Erik: You see something, but at the same time, you don’t see anything. I think my work emphasizes paradoxes and ambivalences. The installation Ladder is made of two black electric cables, each 82 feet long. They are structured like a ladder coming out of the ceiling, attached with plugs to it as if they were going into an electrical outlet. It’s an invitation to climb or touch; however, the fragile connection makes the spectator quickly realize that neither is possible. I am interested in the mental processes that accompany that realization. I also like the fact that the higher the room is the more fragile the connection becomes, increasing the gravitational pull.
Sarah: You had a residency in the US back in 2009. How did that residency impact your work?
Erik: It changed my work a lot. At that time, I started to work with Gallery Charim Ungar Contemporary. The gallery owner, Lisa Ungar, invited me to spend a couple of weeks in the Rocky Mountains. I was offered an isolated studio about an hour from Telluride, Colorado. The gallery expected me to create new pieces, but I preferred to explore the amazing landscape. I spent a lot of time figuring out how it feels to do an art piece in an environment where I lost all the references to a form of surroundings I knew. I developed an interest in using the body as a starting point to my research on how things are connected to the body; how it constitutes itself and what remains when it is gone.
Sarah: It’s about your body and how it acts in any given situation because your body is always with you?

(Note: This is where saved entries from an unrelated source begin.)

/-- **Frequency bound (signed minorant).** `∫ ‖ĝ(1/2+it)‖² γ_X(t) dt ≤ Σ Ĝ_{kl} Re(conj M_k M_l) + 5 ‖g‖₁² ν'_abs`. [folklore] -/
theorem freq_integral_bound (h23 : CellsOK₂₃ c.base.wL c.base.T c.cells) (hX : XCellsOK c.rs c.base.T c.xcells)
    (hsc : c.checkScalars = true) (hg : IsWeilTest g) (hsupp : tsupport g ⊆ Icc (-(c.base.a0 : ℝ)) c.base.a0) :
    ∫ t : ℝ, ‖weilMellin g (1 / 2 + t * I)‖ ^ 2 * gammaX c.base.wL c.wL c.base.T c.cells c.xcells t ≤
      ∑ k ∈ range (c.base.N + 1), ∑ l ∈ range (c.base.N + 1),
          gHat c k l * (conj (weilMoment c.base.a0 g k) * weilMoment c.base.a0 g l).re +
        5 * weilNorm1 g ^ 2 * ((c.nuPrimeAbs : ℚ) : ℝ) := by
  obtain ⟨hb0, -, hba, ha1, hT, haT, hρT, hN, -⟩ := scalarsX_spec hsc
  set a : ℝ := (c.base.a0 : ℝ) with ha_def
  have ha : 0 < a := by
    have h1 : (0 : ℝ) < c.b := by exact_mod_cast hb0
    have h2 : ((c.b : ℚ) : ℝ) ≤ c.base.a0 := by exact_mod_cast hba
    rw [ha_def]; linarith
  set γ : ℝ → ℝ := gammaX c.base.wL c.wL c.base.T c.cells c.xcells with hγ
  set M : ℕ → ℂ := weilMoment a g with hM
  set n := c.base.N + 1 with hn
  set L := weilNorm1 g with hL
  have hn_even : Even n := ⟨c.base.nb, by omega⟩
  set W : ℕ → ℕ → ℝ := fun k l ↦ (((-1 : ℂ) ^ k * I ^ (k + l)) * (conj (M k) * M l)).re with hW
  have hpt : ∀ t : ℝ, ‖weilMellin g (1 / 2 + t * I)‖ ^ 2 * γ t ≤
      (∑ k ∈ range n, ∑ l ∈ range n,
        W k l * (a ^ (k + l) / (k.factorial * l.factorial)) * (γ t * t ^ (k + l))) +
        5 * L ^ 2 * (2 * a ^ n / n.factorial) * (|γ t| * t ^ n) := by
    intro t
    rcases lt_or_ge |t| (c.base.T : ℝ) with ht | ht
    · have ht1 : 2 * a * |t| ≤ c.base.N + 2 := by
        have h1 : 2 * a * |t| ≤ 2 * a * c.base.T := by nlinarith
        have h2 : (2 * c.base.a0 * c.base.T : ℝ) ≤ c.base.N + 2 := by exact_mod_cast haT
        rw [ha_def] at h1 ⊢; linarith
      have ht2 : 2 * (|t| * a) ^ (c.base.N + 1) / (c.base.N + 1).factorial ≤ 1 := by
        have h1 : (|t| * a) ^ (c.base.N + 1) ≤ (c.base.T * a) ^ (c.base.N + 1) :=
          pow_le_pow_left₀ (by positivity) (by nlinarith) _
        have h2 : (2 * (c.base.a0 * c.base.T) ^ (c.base.N + 1) / (c.base.N + 1).factorial : ℝ) ≤ 1 := by
          exact_mod_cast hρT
        rw [ha_def] at h1 ⊢
        rw [mul_comm (c.base.a0 : ℝ)] at h2
        have h3 : 2 * (|t| * ↑c.base.a0) ^ (c.base.N + 1) / ((c.base.N + 1).factorial : ℝ) ≤
            2 * (↑c.base.T * ↑c.base.a0) ^ (c.base.N + 1) / ((c.base.N + 1).factorial : ℝ) := by
          gcongr
        linarith
      have h := WeilCert2.freq_pointwise_bound_abs hg ha hsupp c.base.N ht1 ht2
      set S : ℝ := ∑ k ∈ range (c.base.N + 1), ∑ l ∈ range (c.base.N + 1),
          (((-1 : ℂ) ^ k * I ^ (k + l)) * (conj (M k) * M l)).re *
            ((t * a) ^ (k + l) / (k.factorial * l.factorial)) with hS
      set R : ℝ := 5 * (2 * (|t| * a) ^ (c.base.N + 1) / (c.base.N + 1).factorial) * L ^ 2 with hR
      have hR0 : 0 ≤ R := by rw [hR]; positivity
      have hdiff : |‖weilMellin g (1 / 2 + t * I)‖ ^ 2 - S| ≤ R := by rw [hS, hR, hM]; exact h
      have hkey : ‖weilMellin g (1 / 2 + t * I)‖ ^ 2 * γ t ≤ S * γ t + R * |γ t| := by
        have e : ‖weilMellin g (1 / 2 + t * I)‖ ^ 2 * γ t =
            S * γ t + (‖weilMellin g (1 / 2 + t * I)‖ ^ 2 - S) * γ t := by ring
        rw [e]
        have := abs_mul (‖weilMellin g (1 / 2 + t * I)‖ ^ 2 - S) (γ t)
        have h2 : |‖weilMellin g (1 / 2 + t * I)‖ ^ 2 - S| * |γ t| ≤ R * |γ t| :=
          mul_le_mul_of_nonneg_right hdiff (abs_nonneg _)
        linarith [le_abs_self ((‖weilMellin g (1 / 2 + t * I)‖ ^ 2 - S) * γ t)]
      refine hkey.trans (le_of_eq ?_)
      congr 1
      · rw [hS, Finset.sum_mul, ← hn]
        refine Finset.sum_congr rfl fun k _ ↦ ?_
        rw [Finset.sum_mul]
        refine Finset.sum_congr rfl fun l _ ↦ ?_
        rw [hW, mul_pow]
        simp only
        ring
      · rw [hR, ← hn_even.pow_abs t, hn, mul_pow]
        ring
    · have h0 : γ t = 0 := gammaX_eq_zero h23 hX ht
      rw [h0]
      simp
  obtain ⟨B, hB0, hB⟩ := exists_abs_gammaX_le (wL := c.wL) h23 hX
  have hiL : Integrable fun t : ℝ ↦ ‖weilMellin g (1 / 2 + t * I)‖ ^ 2 * γ t :=
    integrable_norm_sq_weilMellin_mul hg (measurable_gammaX _ _ _ _ _) hB0 le_rfl (B := 0)
      (fun t ↦ by simpa using hB t)
  have hiq : ∀ q, Integrable fun t ↦ γ t * t ^ q := fun q ↦ (integral_gammaX_pow h23 hX q).1
  obtain ⟨hiabs, habsle⟩ := integral_abs_gammaX_mul_pow_le (wL := c.wL) h23 hX hn_even
  have hiR : Integrable fun t ↦ (∑ k ∈ range n, ∑ l ∈ range n,
      W k l * (a ^ (k + l) / (k.factorial * l.factorial)) * (γ t * t ^ (k + l))) +
      5 * L ^ 2 * (2 * a ^ n / n.factorial) * (|γ t| * t ^ n) := by
    refine Integrable.add (integrable_finsetSum _ fun k _ ↦ integrable_finsetSum _ fun l _ ↦
      (hiq (k + l)).const_mul _) (hiabs.const_mul _)
  have hint := integral_mono hiL hiR hpt
  refine hint.trans ?_
  rw [integral_add (integrable_finsetSum _ fun k _ ↦ integrable_finsetSum _ fun l _ ↦
      (hiq (k + l)).const_mul _) (hiabs.const_mul _),
    integral_finsetSum _ fun k _ ↦ integrable_finsetSum _ fun l _ ↦ (hiq (k + l)).const_mul _]
  refine add_le_add (le_of_eq ?_) ?_
  · refine Finset.sum_congr rfl fun k _ ↦ ?_
    rw [integral_finsetSum _ fun l _ ↦ (hiq (k + l)).const_mul _]
    refine Finset.sum_congr rfl fun l _ ↦ ?_
    rw [integral_const_mul, (integral_gammaX_pow h23 hX (k + l)).2, gHat]
    by_cases hkl : k % 2 = l % 2
    · have hev : Even (k + l) := (WeilCert.mod_two_eq_iff_even k l).1 hkl
      rw [if_pos hkl, if_pos hev, hW]
      simp only
      rw [WeilAna.I_pow_even hev,
        show ((-1 : ℂ) ^ k * (-1) ^ ((k + l) / 2)) * (conj (M k) * M l) =
          (((-1 : ℝ) ^ k * (-1) ^ ((k + l) / 2) : ℝ) : ℂ) * (conj (M k) * M l) by push_cast; ring,
        Complex.re_ofReal_mul]
      unfold nuQ
      push_cast
      rw [hM, ha_def]
      ring
    · have hodd : ¬ Even (k + l) := fun h ↦ hkl ((WeilCert.mod_two_eq_iff_even k l).2 h)
      rw [if_neg hkl, if_neg hodd]
      simp
  · rw [integral_const_mul]
    have hfac : 0 ≤ 5 * L ^ 2 * (2 * a ^ n / n.factorial) := by positivity
    have := mul_le_mul_of_nonneg_left habsle hfac
    refine this.trans (le_of_eq ?_)
    unfold nuPrimeAbs
    push_cast
    rw [hn, ha_def]
    ring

Erik: Right. It feels very natural to start the creation process from the body, as well as from small objects in daily life. Maske - Selfportrait is a conceptual work that relates to that train of thought: it is based on a mask I use when I work with chemicals or dust. The area of my head is like an empty space and inside the mask you find the negative form of my face. I would like to produce a large-scale iteration of Selfportrait, so that people can physically walk through my head, creating and walking a universal picture. Almost everybody has to handle opinions, arguments, and interactions from outside within their personal system. So Selfportrait could be a portrait of anybody, even if it’s based on the forms of my own body.
Sarah: A lot of your pieces are black, and if they are not black they are white or another monochromatic tone. Why is that?
Erik: I just feel drawn to monochromatic colors. It makes it easier to put diverse works or ideas next to each other. So I decided to reduce colors.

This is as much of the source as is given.